I started a little journey down Stanley Kubrick movies, by completing a viewing of Dr. Strangelove or How I learned to stop worrying and love the bomb and beginning to read Kubrick's biography by John Baxter. Full Metal Jacket should follow very soon. This post comes on the heels of George's mention of this movie (will cross-link when I get a chance). Being my first complete viewing of a Kubrickian film, I was quite eager to see what set him apart from the rest. With the book at hand, I hoped to get more insights into this (both) acclaimed and notorious director.
George mentions how Kubrick's film leave the burden of interpretation to the viewer. It is clear that in the Kubrick movie, dialogues are subservient to the visual frame and technique is the object of adulation. The book throws light on this and further: Kubrick's beginnings as a still photographer, his ice-cool method and treating the actors as puppets, to do his bidding. The outcome of these traits have been the legendary aim to perfectionism, countless re-takes, wrangles over crediting in the writing. It always struck me how most (if not all) Kubrick movies were based on books: 2001 A Space Odyssey by Arthur C. Clarke, The Shining by Stephen King, Lolita by Nabokov and A Clockwork Orange by Anthony Burgess being the most famous examples. The book describes how Kubrick was considered in his early years as the "genius in waiting" and the obvious replacement for "the obstreperous Orson Welles". He did complete justice to these labels with his reclusive and temperamental behaviour.

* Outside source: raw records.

/-- Prescribed face maps with tails over a fixed set `P`: as `FacePrescription`, with every
`cl (p[≥ n] ∪ …)` replaced by `cl (P ∪ p[≥ n] ∪ …)`. [cite: Kirby2010QMEC, Thm 3.3 (proof)]
[cite: Haykazyan2016, Thm 16 (proof)] -/
structure FacePrescriptionOver (P : Set M) (p : ℕ → M) {l : ℕ} (x x' : Fin l → M) (n jf : ℕ)
    (g : Fin l → M → M) : Prop where
  /-- `g i` is a partial embedding on the face (for the prescribed faces `i < jf`). -/
  isQFEmbOn : ∀ i : Fin l, (i : ℕ) < jf →
    IsQFEmbOn L (g i) (cl (P ∪ (p '' {j | n ≤ j} ∪ x '' {t | t ≠ i})))
  /-- … with image the corresponding face for `x'`. -/
  image_eq : ∀ i : Fin l, (i : ℕ) < jf → g i '' cl (P ∪ (p '' {j | n ≤ j} ∪ x '' {t | t ≠ i})) =
    cl (P ∪ (p '' {j | n ≤ j} ∪ x' '' {t | t ≠ i}))
  /-- `g i` fixes the tail pointwise. -/
  fix_tail : ∀ i : Fin l, (i : ℕ) < jf → ∀ z ∈ cl (P ∪ p '' {j | n ≤ j}), g i z = z
  /-- `g i` sends the vertices `x_t`, `t ≠ i`, to `x'_t`. -/
  apply_vertex : ∀ i : Fin l, (i : ℕ) < jf → ∀ t, t ≠ i → g i (x t) = x' t
  /-- The `g i` agree on the pairwise intersections of the prescribed faces. -/
  compat : ∀ i i' : Fin l, (i : ℕ) < jf → (i' : ℕ) < jf →
    ∀ z ∈ cl (P ∪ (p '' {j | n ≤ j} ∪ x '' {t | t ≠ i ∧ t ≠ i'})), g i z = g i' z

variable {L cl}
/-- Set form: the class of certificates with sectors at least `[a₀, b₀]` is EMPTY.
[cite: BoydVandenberghe2004, §5.9.4 eqs. (5.97)–(5.98) and Example 5.14] -/
theorem isEmpty_of_dualWitness {a₀ b₀ : κ → ℝ} (D : SlabDualWitness S a₀ b₀) :
    IsEmpty {Λ : SlabCertificate S // (∀ k, Λ.a k ≤ a₀ k) ∧ ∀ k, b₀ k ≤ Λ.b k} :=
  ⟨fun ⟨Λ, ha, hb⟩ => Λ.false_of_dualWitness D ha hb⟩

/-- **Window form (what an instance states).**  If a certificate satisfied the sector hypothesis of
`well_subset_regionOfAttraction` for the window `γ`, and the window contains angles `ξa_k`, `ξb_k`
with `cos ξa_k ≤ a₀_k` and `b₀_k ≤ cos ξb_k` (closed rational inequalities an instance discharges by
interval facts), then a dual witness at `(a₀, b₀)` refutes it: the receptacle's hypothesis is
UNSATISFIABLE by the typed certificate class for this window (and, the hypothesis being monotone
in `γ`, for every wider window).
[cite: BoydVandenberghe2004, §5.9.4 eqs. (5.97)–(5.98) and Example 5.14; Pai1981, §4.6 p. 117 (sector region of the power nonlinearity)] -/
theorem false_of_dualWitness_of_window {a₀ b₀ : κ → ℝ} (D : SlabDualWitness S a₀ b₀) {γ : κ → ℝ}
    (hsec : ∀ k ξ, |ξ - S.δs k| ≤ γ k → Λ.a k ≤ Real.cos ξ ∧ Real.cos ξ ≤ Λ.b k)
    (ξa ξb : κ → ℝ) (hξa : ∀ k, |ξa k - S.δs k| ≤ γ k) (hξb : ∀ k, |ξb k - S.δs k| ≤ γ k)
    (hca : ∀ k, Real.cos (ξa k) ≤ a₀ k) (hcb : ∀ k, b₀ k ≤ Real.cos (ξb k)) : False :=
  Λ.false_of_dualWitness D (fun k => ((hsec k (ξa k) (hξa k)).1).trans (hca k))
    (fun k => (hcb k).trans (hsec k (ξb k) (hξb k)).2)

end SlabCertificate

/-! ## §4 Null channels (APPEND 2026-08-27, lit-6 g6): no slope hypothesis is needed on a channel the
witness does not see

On a channel `k` whose four dual functionals vanish — `(CZ₁₁Cᵀ)_kk = (Z₂₁Cᵀ)_kk = (Z₂₂)_kk = 0` and
`s_k = 0` (e.g. a weightless diagonal channel `(p, p)` of a directed presentation, where the `k`-th row
of `C` and the `k`-th row/column of `Z₂₁`, `Z₂₂` are zero) — the `τ_k`- and `λ_k`-terms of the
Lagrangian vanish for EVERY sector `[a_k, b_k]`, so the emptiness theorem needs the slope hypotheses
`a_k ≤ a₀_k`, `b₀_k ≤ b_k` (equivalently, window points) only on the remaining channels.  This spares an
instance the enclosure of the equilibrium angle of channels that carry no weight. -/

namespace SlabDualWitness
set_option maxHeartbeats 1600000 in
set_option maxRecDepth 8000 in
/-- `e3prod12_orThreeCoinT3_nonneg` with the fifteen hold moments as named reals. [this work] -/
theorem e3prod12_orThreeCoinT3_nonneg_explicit (t0 t1 t2 t3 t01 t02 t03 t12 t13 t23 t012 t013 t023 t123 t0123 θ₁ θ₂ θ₃ : ℝ)
    (hT : AAdmissible ![t0, t1, t2, t3, t01, t02, t03, t12, t13, t23, t012, t013, t023, t123, t0123]) (h10 : 0 ≤ θ₁) (h11 : θ₁ ≤ 1) (h20 : 0 ≤ θ₂) (h21 : θ₂ ≤ 1) (h30 : 0 ≤ θ₃) (h31 : θ₃ ≤ 1) :
    0 ≤ 2 * t0123 - t0 * t123 - t3 * t012 - t03 * t12 + t0 * t3 * t12 + 2 * t013 * θ₂ * θ₃ + 2 * t023 * θ₁ * θ₃ + t123 * θ₁ * θ₂ - 2 * t0123 * θ₁ * θ₂ - 2 * t0123 * θ₁ * θ₃ - 2 * t0123 * θ₂ * θ₃ + 2 * θ₁ * θ₂ * θ₃ - t0 * t13 * θ₂ * θ₃ - t0 * t23 * θ₁ * θ₃ + t0 * t123 * θ₁ * θ₂ + t0 * t123 * θ₁ * θ₃ + t0 * t123 * θ₂ * θ₃ - t0 * θ₁ * θ₂ * θ₃ - t1 * t03 * θ₂ * θ₃ - t2 * t03 * θ₁ * θ₃ - t3 * t01 * θ₂ * θ₃ - t3 * t02 * θ₁ * θ₃ - t3 * t12 * θ₁ * θ₂ + t3 * t012 * θ₁ * θ₂ + t3 * t012 * θ₁ * θ₃ + t3 * t012 * θ₂ * θ₃ - t3 * θ₁ * θ₂ * θ₃ + t03 * t12 * θ₁ * θ₂ + t03 * t12 * θ₁ * θ₃ + t03 * t12 * θ₂ * θ₃ - t03 * θ₁ * θ₂ * θ₃ - t12 * θ₁ * θ₂ * θ₃ - t012 * θ₁ * θ₂ * θ₃ - 2 * t013 * θ₁ * θ₂ * θ₃ - 2 * t023 * θ₁ * θ₂ * θ₃ - 2 * t123 * θ₁ * θ₂ * θ₃ + 4 * t0123 * θ₁ * θ₂ * θ₃ + t0 * t1 * t3 * θ₂ * θ₃ + t0 * t2 * t3 * θ₁ * θ₃ - t0 * t3 * t12 * θ₁ * θ₂ - t0 * t3 * t12 * θ₁ * θ₃ - t0 * t3 * t12 * θ₂ * θ₃ + t0 * t3 * θ₁ * θ₂ * θ₃ + t0 * t12 * θ₁ * θ₂ * θ₃ + t0 * t13 * θ₁ * θ₂ * θ₃ + t0 * t23 * θ₁ * θ₂ * θ₃ - t0 * t123 * θ₁ * θ₂ * θ₃ + t1 * t03 * θ₁ * θ₂ * θ₃ + t2 * t03 * θ₁ * θ₂ * θ₃ + t3 * t01 * θ₁ * θ₂ * θ₃ + t3 * t02 * θ₁ * θ₂ * θ₃ + 2 * t3 * t12 * θ₁ * θ₂ * θ₃ - t3 * t012 * θ₁ * θ₂ * θ₃ - t03 * t12 * θ₁ * θ₂ * θ₃ - t13 * θ₁ * θ₂ * θ₂ * θ₃ - t23 * θ₁ * θ₁ * θ₂ * θ₃ + t123 * θ₁ * θ₂ * θ₂ * θ₃ + t123 * θ₁ * θ₁ * θ₂ * θ₃ - θ₁ * θ₁ * θ₂ * θ₂ * θ₃ - t0 * t1 * t3 * θ₁ * θ₂ * θ₃ - t0 * t2 * t3 * θ₁ * θ₂ * θ₃ + t0 * t13 * θ₁ * θ₂ * θ₂ * θ₃ + t0 * t23 * θ₁ * θ₁ * θ₂ * θ₃ - t0 * t123 * θ₁ * θ₂ * θ₂ * θ₃ - t0 * t123 * θ₁ * θ₁ * θ₂ * θ₃ + t0 * θ₁ * θ₁ * θ₂ * θ₂ * θ₃ + t1 * t03 * θ₁ * θ₂ * θ₂ * θ₃ - t1 * θ₁ * θ₂ * θ₂ * θ₃ * θ₃ + t2 * t03 * θ₁ * θ₁ * θ₂ * θ₃ - t2 * θ₁ * θ₁ * θ₂ * θ₃ * θ₃ - t01 * θ₁ * θ₂ * θ₂ * θ₃ * θ₃ - t02 * θ₁ * θ₁ * θ₂ * θ₃ * θ₃ - t03 * t12 * θ₁ * θ₂ * θ₂ * θ₃ - t03 * t12 * θ₁ * θ₁ * θ₂ * θ₃ + t03 * θ₁ * θ₁ * θ₂ * θ₂ * θ₃ + t12 * θ₁ * θ₂ * θ₂ * θ₃ * θ₃ + t12 * θ₁ * θ₁ * θ₂ * θ₃ * θ₃ + t13 * θ₁ * θ₁ * θ₂ * θ₂ * θ₃ + t23 * θ₁ * θ₁ * θ₂ * θ₂ * θ₃ + t012 * θ₁ * θ₂ * θ₂ * θ₃ * θ₃ + t012 * θ₁ * θ₁ * θ₂ * θ₃ * θ₃ + t012 * θ₁ * θ₁ * θ₂ * θ₂ * θ₃ - t123 * θ₁ * θ₁ * θ₂ * θ₂ * θ₃ - 2 * θ₁ * θ₁ * θ₂ * θ₂ * θ₃ * θ₃ - t0 * t1 * t3 * θ₁ * θ₂ * θ₂ * θ₃ + t0 * t1 * θ₁ * θ₂ * θ₂ * θ₃ * θ₃ - t0 * t2 * t3 * θ₁ * θ₁ * θ₂ * θ₃ + t0 * t2 * θ₁ * θ₁ * θ₂ * θ₃ * θ₃ + t0 * t3 * t12 * θ₁ * θ₂ * θ₂ * θ₃ + t0 * t3 * t12 * θ₁ * θ₁ * θ₂ * θ₃ - t0 * t3 * θ₁ * θ₁ * θ₂ * θ₂ * θ₃ - t0 * t12 * θ₁ * θ₂ * θ₂ * θ₃ * θ₃ - t0 * t12 * θ₁ * θ₁ * θ₂ * θ₃ * θ₃ - t0 * t12 * θ₁ * θ₁ * θ₂ * θ₂ * θ₃ - t0 * t13 * θ₁ * θ₁ * θ₂ * θ₂ * θ₃ - t0 * t23 * θ₁ * θ₁ * θ₂ * θ₂ * θ₃ + t0 * t123 * θ₁ * θ₁ * θ₂ * θ₂ * θ₃ + t0 * θ₁ * θ₁ * θ₂ * θ₂ * θ₃ * θ₃ + t1 * t3 * θ₁ * θ₂ * θ₂ * θ₃ * θ₃ - t1 * t03 * θ₁ * θ₁ * θ₂ * θ₂ * θ₃ + t1 * θ₁ * θ₁ * θ₂ * θ₂ * θ₃ * θ₃ + t2 * t3 * θ₁ * θ₁ * θ₂ * θ₃ * θ₃ - t2 * t03 * θ₁ * θ₁ * θ₂ * θ₂ * θ₃ + t2 * θ₁ * θ₁ * θ₂ * θ₂ * θ₃ * θ₃ + t3 * t01 * θ₁ * θ₂ * θ₂ * θ₃ * θ₃ + t3 * t02 * θ₁ * θ₁ * θ₂ * θ₃ * θ₃ - t3 * t12 * θ₁ * θ₂ * θ₂ * θ₃ * θ₃ - t3 * t12 * θ₁ * θ₁ * θ₂ * θ₃ * θ₃ - t3 * t012 * θ₁ * θ₂ * θ₂ * θ₃ * θ₃ - t3 * t012 * θ₁ * θ₁ * θ₂ * θ₃ * θ₃ - t3 * t012 * θ₁ * θ₁ * θ₂ * θ₂ * θ₃ + 2 * t3 * θ₁ * θ₁ * θ₂ * θ₂ * θ₃ * θ₃ + t01 * θ₁ * θ₁ * θ₂ * θ₂ * θ₃ * θ₃ + t02 * θ₁ * θ₁ * θ₂ * θ₂ * θ₃ * θ₃ + t03 * t12 * θ₁ * θ₁ * θ₂ * θ₂ * θ₃ - 2 * t012 * θ₁ * θ₁ * θ₂ * θ₂ * θ₃ * θ₃ - t0 * t1 * t3 * θ₁ * θ₂ * θ₂ * θ₃ * θ₃ + t0 * t1 * t3 * θ₁ * θ₁ * θ₂ * θ₂ * θ₃ - t0 * t1 * θ₁ * θ₁ * θ₂ * θ₂ * θ₃ * θ₃ - t0 * t2 * t3 * θ₁ * θ₁ * θ₂ * θ₃ * θ₃ + t0 * t2 * t3 * θ₁ * θ₁ * θ₂ * θ₂ * θ₃ - t0 * t2 * θ₁ * θ₁ * θ₂ * θ₂ * θ₃ * θ₃ + t0 * t3 * t12 * θ₁ * θ₂ * θ₂ * θ₃ * θ₃ + t0 * t3 * t12 * θ₁ * θ₁ * θ₂ * θ₃ * θ₃ - t0 * t3 * θ₁ * θ₁ * θ₂ * θ₂ * θ₃ * θ₃ + t0 * t12 * θ₁ * θ₁ * θ₂ * θ₂ * θ₃ * θ₃ - t1 * t3 * θ₁ * θ₁ * θ₂ * θ₂ * θ₃ * θ₃ + t1 * θ₁ * θ₁ * θ₂ * θ₂ * θ₂ * θ₃ * θ₃ - t2 * t3 * θ₁ * θ₁ * θ₂ * θ₂ * θ₃ * θ₃ + t2 * θ₁ * θ₁ * θ₁ * θ₂ * θ₂ * θ₃ * θ₃ - t3 * t01 * θ₁ * θ₁ * θ₂ * θ₂ * θ₃ * θ₃ - t3 * t02 * θ₁ * θ₁ * θ₂ * θ₂ * θ₃ * θ₃ + 2 * t3 * t012 * θ₁ * θ₁ * θ₂ * θ₂ * θ₃ * θ₃ - t12 * θ₁ * θ₁ * θ₂ * θ₂ * θ₂ * θ₃ * θ₃ - t12 * θ₁ * θ₁ * θ₁ * θ₂ * θ₂ * θ₃ * θ₃ + θ₁ * θ₁ * θ₁ * θ₂ * θ₂ * θ₂ * θ₃ * θ₃ + t0 * t1 * t3 * θ₁ * θ₁ * θ₂ * θ₂ * θ₃ * θ₃ - t0 * t1 * θ₁ * θ₁ * θ₂ * θ₂ * θ₂ * θ₃ * θ₃ + t0 * t2 * t3 * θ₁ * θ₁ * θ₂ * θ₂ * θ₃ * θ₃ - t0 * t2 * θ₁ * θ₁ * θ₁ * θ₂ * θ₂ * θ₃ * θ₃ - t0 * t3 * t12 * θ₁ * θ₁ * θ₂ * θ₂ * θ₃ * θ₃ + t0 * t12 * θ₁ * θ₁ * θ₂ * θ₂ * θ₂ * θ₃ * θ₃ + t0 * t12 * θ₁ * θ₁ * θ₁ * θ₂ * θ₂ * θ₃ * θ₃ - t0 * θ₁ * θ₁ * θ₁ * θ₂ * θ₂ * θ₂ * θ₃ * θ₃ - t1 * t3 * θ₁ * θ₁ * θ₂ * θ₂ * θ₂ * θ₃ * θ₃ - t1 * θ₁ * θ₁ * θ₁ * θ₂ * θ₂ * θ₂ * θ₃ * θ₃ - t2 * t3 * θ₁ * θ₁ * θ₁ * θ₂ * θ₂ * θ₃ * θ₃ - t2 * θ₁ * θ₁ * θ₁ * θ₂ * θ₂ * θ₂ * θ₃ * θ₃ + t3 * t12 * θ₁ * θ₁ * θ₂ * θ₂ * θ₂ * θ₃ * θ₃ + t3 * t12 * θ₁ * θ₁ * θ₁ * θ₂ * θ₂ * θ₃ * θ₃ - t3 * θ₁ * θ₁ * θ₁ * θ₂ * θ₂ * θ₂ * θ₃ * θ₃ + t12 * θ₁ * θ₁ * θ₁ * θ₂ * θ₂ * θ₂ * θ₃ * θ₃ + t0 * t1 * t3 * θ₁ * θ₁ * θ₂ * θ₂ * θ₂ * θ₃ * θ₃ + t0 * t1 * θ₁ * θ₁ * θ₁ * θ₂ * θ₂ * θ₂ * θ₃ * θ₃ + t0 * t2 * t3 * θ₁ * θ₁ * θ₁ * θ₂ * θ₂ * θ₃ * θ₃ + t0 * t2 * θ₁ * θ₁ * θ₁ * θ₂ * θ₂ * θ₂ * θ₃ * θ₃ - t0 * t3 * t12 * θ₁ * θ₁ * θ₂ * θ₂ * θ₂ * θ₃ * θ₃ - t0 * t3 * t12 * θ₁ * θ₁ * θ₁ * θ₂ * θ₂ * θ₃ * θ₃ + t0 * t3 * θ₁ * θ₁ * θ₁ * θ₂ * θ₂ * θ₂ * θ₃ * θ₃ - t0 * t12 * θ₁ * θ₁ * θ₁ * θ₂ * θ₂ * θ₂ * θ₃ * θ₃ + t1 * t3 * θ₁ * θ₁ * θ₁ * θ₂ * θ₂ * θ₂ * θ₃ * θ₃ + t2 * t3 * θ₁ * θ₁ * θ₁ * θ₂ * θ₂ * θ₂ * θ₃ * θ₃ - t3 * t12 * θ₁ * θ₁ * θ₁ * θ₂ * θ₂ * θ₂ * θ₃ * θ₃ - t0 * t1 * t3 * θ₁ * θ₁ * θ₁ * θ₂ * θ₂ * θ₂ * θ₃ * θ₃ - t0 * t2 * t3 * θ₁ * θ₁ * θ₁ * θ₂ * θ₂ * θ₂ * θ₃ * θ₃ + t0 * t3 * t12 * θ₁ * θ₁ * θ₁ * θ₂ * θ₂ * θ₂ * θ₃ * θ₃ := by
  have h := e3prod12_orThreeCoinT3_nonneg _ θ₁ θ₂ θ₃ hT h10 h11 h20 h21 h30 h31
  exact h
import Summits.QuantumFields.YangMills.Theorems.BalabanUVNodesN06D2SupPrechainV2AtPinsPUWQJ
import Literature.MathematicalPhysics.QuantumFieldTheory.Balaban1983to89.B9Eq3133SlotAHZ
import Literature.MathematicalPhysics.QuantumFieldTheory.Balaban1983to89.B9Eq3132ClassLetterFromNu
import Literature.MathematicalPhysics.QuantumFieldTheory.Balaban1983to89.B9Thm313WholeQstarFromG0
import Literature.MathematicalPhysics.QuantumFieldTheory.Balaban1983to89.B9RWSums347DefiniteFacesWindow
import Literature.MathematicalPhysics.QuantumFieldTheory.Balaban1983to89.B9LettersHZAtOne
import HarnessLib

/-!
# N06 [B9] — «P-H♭» F3: (3.133) AT SLOT (a) AT THE RECORD — the two sup members of (3.133) for `H♭ = G₀𝔮⋆(𝔮G₀𝔮⋆)⁻¹` (`G₀ = T₀ = Δ_a[𝔮]⁻¹`) read by def-Y's `hKernelOfOp`
# at print's KNIT bond pair and ANY site pair (`T₀` a free slot-(a) letter: `G₀` of the certificate or def-Y's `G♭`), along `f : J → MemberY …`, from the G₀-type (2.51) entries of `T₀`,
# the knit `Q⋆` letter and a displayed coercivity of `𝔮T₀𝔮⋆` — print's n = 0 term of Theorem 3.12's proof

Cell `pub-ymgap` (HUMAN RULING D-0062, Track A), node N06 = [Balaban1985BackgroundPropagators] («[B9]»); seat `pub-ymgap-dag-n06-l` (g42), 2026-08-31; node00-def-Y g39's (J1)
RULING («the slot-(a) (3.133) row is yours to pen … by the METHOD of Thm 3.12»); consumer = def-Y's owed readback `H♭_OpsY ↔ H1OfRecordAtBgFlat` feeding dag-n07-e's displayed
`B9.Thm312Printed … h1KernelRecN00 …` (⟹ (ℓa-H) ✓p826224 + (KL-H) ✓p826573 ⟹ PT-B's node-00 Prop. 4 door ✓p826691).  `--supports stmt-QuantumFields-27239 --as helper`; count-neutral.
[4] = [Balaban1984PropagatorsII].

THE PRINT.  [B9] p. 422 «The above inequality [(3.132)] together with Theorem 3.3 for G … give |H_{μν}(x, y′)|, |∇H_{μν}(x, y′)| … ≦ O(1)[1, (Lʲη)⁻¹, …](L^{j′}η)^{−d}
e^{−½δ₁d(y,y′)} … (3.133)»; p. 421 «G₀ = (Δ + DRD* + Q*aQ)⁻¹ … G = G₀ Σ (Δ′_πG₀)ⁿ (3.130)»; p. 420 (3.126); p. 398 remark; [4] Lemma 2.1 (2.60)–(2.61) p. 234, (2.51) p. 232.

WHAT.  ★★★ `ineq3133flat_of_pins_knit_J` — for every `f : J → MemberY …`: `∃ M₄ a₄ C δ₁ > 0` such that at every `j` above `M₄`, every `0 < α₀` (`M·α₀ ≤ a₄`), every `U` of the
(3.35)∩(3.36) class, and every `n ∈ {0,1}`, `y`, `y′`:
`(hKernelOfOp (f j).toKIdx (bg9YR …) id (U ↦ T₀ U ∘ 𝔮⋆ U ∘ (𝔮 T₀ 𝔮⋆)⁻¹ U) parH).e n U y y′ ≤ C·(Lʲη)^{−n}(L^{j′}η)^{−(d+1)}e^{−(δ₁∕2)d(y,y′)}` — the SUP CONJUNCT of `B9.Ineq3133` for the
slot-(a) minimizer map in def-Y's reading.  FROM (all displayed hypotheses ∕ theorems of the certificate of record, binder names of ✓`…D2SupPrechainV2AtPinsPUWQJ` ∕
✓`…Thm312313AtPinsStateSUCLEParGJ`): the G₀ layer's (2.51) entries `he0` (Thm 3.3 (3.42)₀ for `G₀`), `he1` (the `∇_U∘G₀` hom-entry), the knit `Q⋆` letter `hqsK`, the pins
`hblk12 hblkY12 hblkZ12 hG0co12 hDco12` + ONE NEW PIN `hQsco12q : (𝔬12 x).Qstar U = QscoKHq … (𝔮s x) U` (the knit twin of `hQsco12`), the carrier-faithfulness `hβI` of `bI`, and
a DISPLAYED coercivity `hcoA : CoerciveUnder … (𝔮T₀𝔮⋆)` along `f` (SITE-PAIR-GENERIC per node00-def-Y's (ρ♭) word 2026-08-31: at the certificate's block-average site pair it is
✓`…Eq3132CoerciveVariationalQJ.hcoA_of_testFamily_QR_J` on ROW 17 + ✓`hTt_knit_of_pins` — cf. this seat's ✓`…N06Eq3132SlotAKnitQJ`; at the CENTRES pair of the K0ᴬ letter `H1OfRecordAtBgFlat` it is the
Thm-3.11-type row for def-Y's `Δ_a♭` (owed) — and the knit regime rows `hc hRP hα′ hαQ haK hKpl` of the decay producer).
CHAIN (by name): `he0` ⟹ `DecayUnder` (✓`…Eq3132DecayFromMajorantKnitQJ.decayUnder_QGQOfQY_knit_of_majorants_R_J` at `T := T₀`) + `hcoA` ⟹ ROW 26 at slot (a)
(✓`B9Eq3132NuReadingRJ.stmt3132Printed_nu_of_coercive_decay_R_J`) ⟹ class letter `c2♭` (✓`B9Eq3132ClassLetterFromNu.hasMaj_cNorm_weightNorm_coordOpK_geo9Y_of_ineq3132Nu`); `he0 + hqsK` ⟹ `gQs2` (✓`gQs2_of_e0`),
`he1 + hqsK` ⟹ `dgQs` (✓`dgQs_of_e1`); the model identity `HcoK(H♭) = GcoK(T₀) ∘ QscoKHq(𝔮⋆) ∘ (c•coordOpK(C♭))` (§1, pattern of def-Y's ✓`HcoK_HDY_eq`); the co-readings
✓`coRealizesHRel_hKernel_coords_zero ∕ _one` (dag-n06-d); [4] (2.61) ✓`rowSum261_geo9Y`, (2.60) ✓`scaleTransfer_rpow_geo9Y`; assembly ✓`B9Eq3133SlotAHZ.ineq3133flat_sup_of_lettersZ_rel`.
RATES: `δ⋆ := min δ12₀ (min δQ (δ₁♭∕2))`, row sum at `δ⋆∕4`, letters at `δ⋆∕2`, entries at `δ⋆∕4`, transfer at `α = ½` ⟹ printed rate `δ₁ := δ⋆∕4` (so `e^{−(δ⋆∕8)d}`).

HONEST FRAMING.  Kernel bookkeeping over landed modules; every analytic input (G₀ layer = Thm 3.3 for `G₀` from the cube tables, the knit `Q⋆` letter, ROW 17, the regime
rows ∕ numerics) is a displayed HYPOTHESIS of the certificate or one of its theorems; nothing of [B9] asserted; the Hölder member of (3.133) not treated; the readback OpsY ↔
BgScheme stays def-Y's; count-neutral; N06 NOT discharged; K0ᴬ∕K1ᴬ not closed; one finite `𝕋⁴` programme at fixed ε — nothing continuum ∕ OS ∕ Clay; **the Yang–Mills mass gap is
NOT proved.**  0 `def`, 0 `sorry`; NEW file.
-/

noncomputable section
/-- Over `d` steps heights go up by at most `P d`. [folklore] -/
theorem height_le_of_le (c₀ : tm.Cfg) (k : tm.K) (t d : ℕ) :
    height tm c₀ k (t + d) ≤ height tm c₀ k t + TM2Comp.machinePushBound tm * d := by
  induction d with
  | zero => simp
  | succ d ih =>
    have := height_succ_le c₀ k (t + d)
    rw [Nat.mul_succ, show t + (d + 1) = t + d + 1 from rfl]
    omega

/-- Over `d` steps heights go down by at most `Q d`. [folklore] -/
theorem le_height_of_le (c₀ : tm.Cfg) (k : tm.K) (t d : ℕ) :
    height tm c₀ k t ≤ height tm c₀ k (t + d) + TM2Comp.machinePopBound tm * d := by
  induction d with
  | zero => simp
  | succ d ih =>
    have := le_height_succ c₀ k (t + d)
    rw [Nat.mul_succ, show t + (d + 1) = t + d + 1 from rfl]
    omega

/-! ### Time blocks: extreme boundary heights, touched height blocks -/

variable (tm)

/-- The minimal height of stack `k` at the step boundaries `j b, …, j b + b` of time block `j`.
[folklore] -/
noncomputable def minH (c₀ : tm.Cfg) (b : ℕ) (k : tm.K) (j : ℕ) : ℕ :=
  (Finset.range (b + 1)).inf' (by simp) fun d => height tm c₀ k (j * b + d)

/-- The maximal height of stack `k` at the step boundaries of time block `j`. [folklore] -/
noncomputable def maxH (c₀ : tm.Cfg) (b : ℕ) (k : tm.K) (j : ℕ) : ℕ :=
  (Finset.range (b + 1)).sup' (by simp) fun d => height tm c₀ k (j * b + d)

/-- The height-block size: more than the spread of the heights accessed by one time block.
[folklore] -/
noncomputable def blockβ (b : ℕ) : ℕ :=
  b * (TM2Comp.machinePushBound tm + TM2Comp.machinePopBound tm) + b * TM2Comp.machinePopBound tm +
    TM2Comp.machinePushBound tm + TM2Comp.machinePopBound tm + 1

/-- The lowest height block possibly accessed by time block `j` on stack `k`, with a margin of
`b Q` more symbols (so that a re-simulation of the block from the contents above the cut has room
for `b` steps whatever it does: the static room check of `…Claims.lean`). [folklore] -/
noncomputable def lo (c₀ : tm.Cfg) (b : ℕ) (k : tm.K) (j : ℕ) : ℕ :=
  (minH tm c₀ b k j - TM2Comp.machinePopBound tm - b * TM2Comp.machinePopBound tm) / blockβ tm b

/-- The highest height block possibly accessed by time block `j` on stack `k`. [folklore] -/
noncomputable def hi (c₀ : tm.Cfg) (b : ℕ) (k : tm.K) (j : ℕ) : ℕ :=
  (maxH tm c₀ b k j + TM2Comp.machinePushBound tm) / blockβ tm b

variable {tm}

/-- A boundary height lies between `minH` and `maxH`. [folklore] -/
theorem minH_le_height (c₀ : tm.Cfg) (b : ℕ) (k : tm.K) (j d : ℕ) (hd : d ≤ b) :
    minH tm c₀ b k j ≤ height tm c₀ k (j * b + d) :=
  Finset.inf'_le _ (by simp; omega)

I must confess to being a little disappointed by Dr. Strangelove, it had its brilliant moments with the famed "You can't fight in here, this is the War Room" dialogues, the nuggets of referential names (Ambassador DeSadesky, Capn Kong and of course Jack D. Ripper) spiked with more than a sprinkle of innuendo, the innovative camera-work (for that era, especially, back projections notwithstanding) and the fascinating Pentagon War Room sets being the highlights. Curiously, Dr. Strangelove is granted very little footage as compared to the other Sellers roles (Peter Sellers has a triple role: the US President, Lionel Mandrake of the RAF & Dr. S himself: he was to do a fourth, but refused). Even more because the scenes with the evil Nazi crackpot scientist with the mechanical hand that has a mind of its own are chilling and positively sinister. It is not difficult to take in even such farcical situations if such characters actually existed. Also my first encounter with George C. Scott (who is more noted for Patton) as the plausible virulently anti-Commie American. One scene involving the British officer Mandrake crawling on the floor following the crazed American Ripper seems rather topical right now: the British having no clue what the Americans have got them into, but being obligated to follow them around like lackeys. I don't think it was intended, but it seems rather relevant even today.
Another aspect that appeals is the abundant tidbits for a student of trivia.
Post Script:
At the local library, apt coincidences beckoned and I accepted in the spirit of
things: picked up a biography of Peter Sellers, not too innovatively named
Mr. Strangelove, plus a re-read of A Clockwork Orange by Burgess.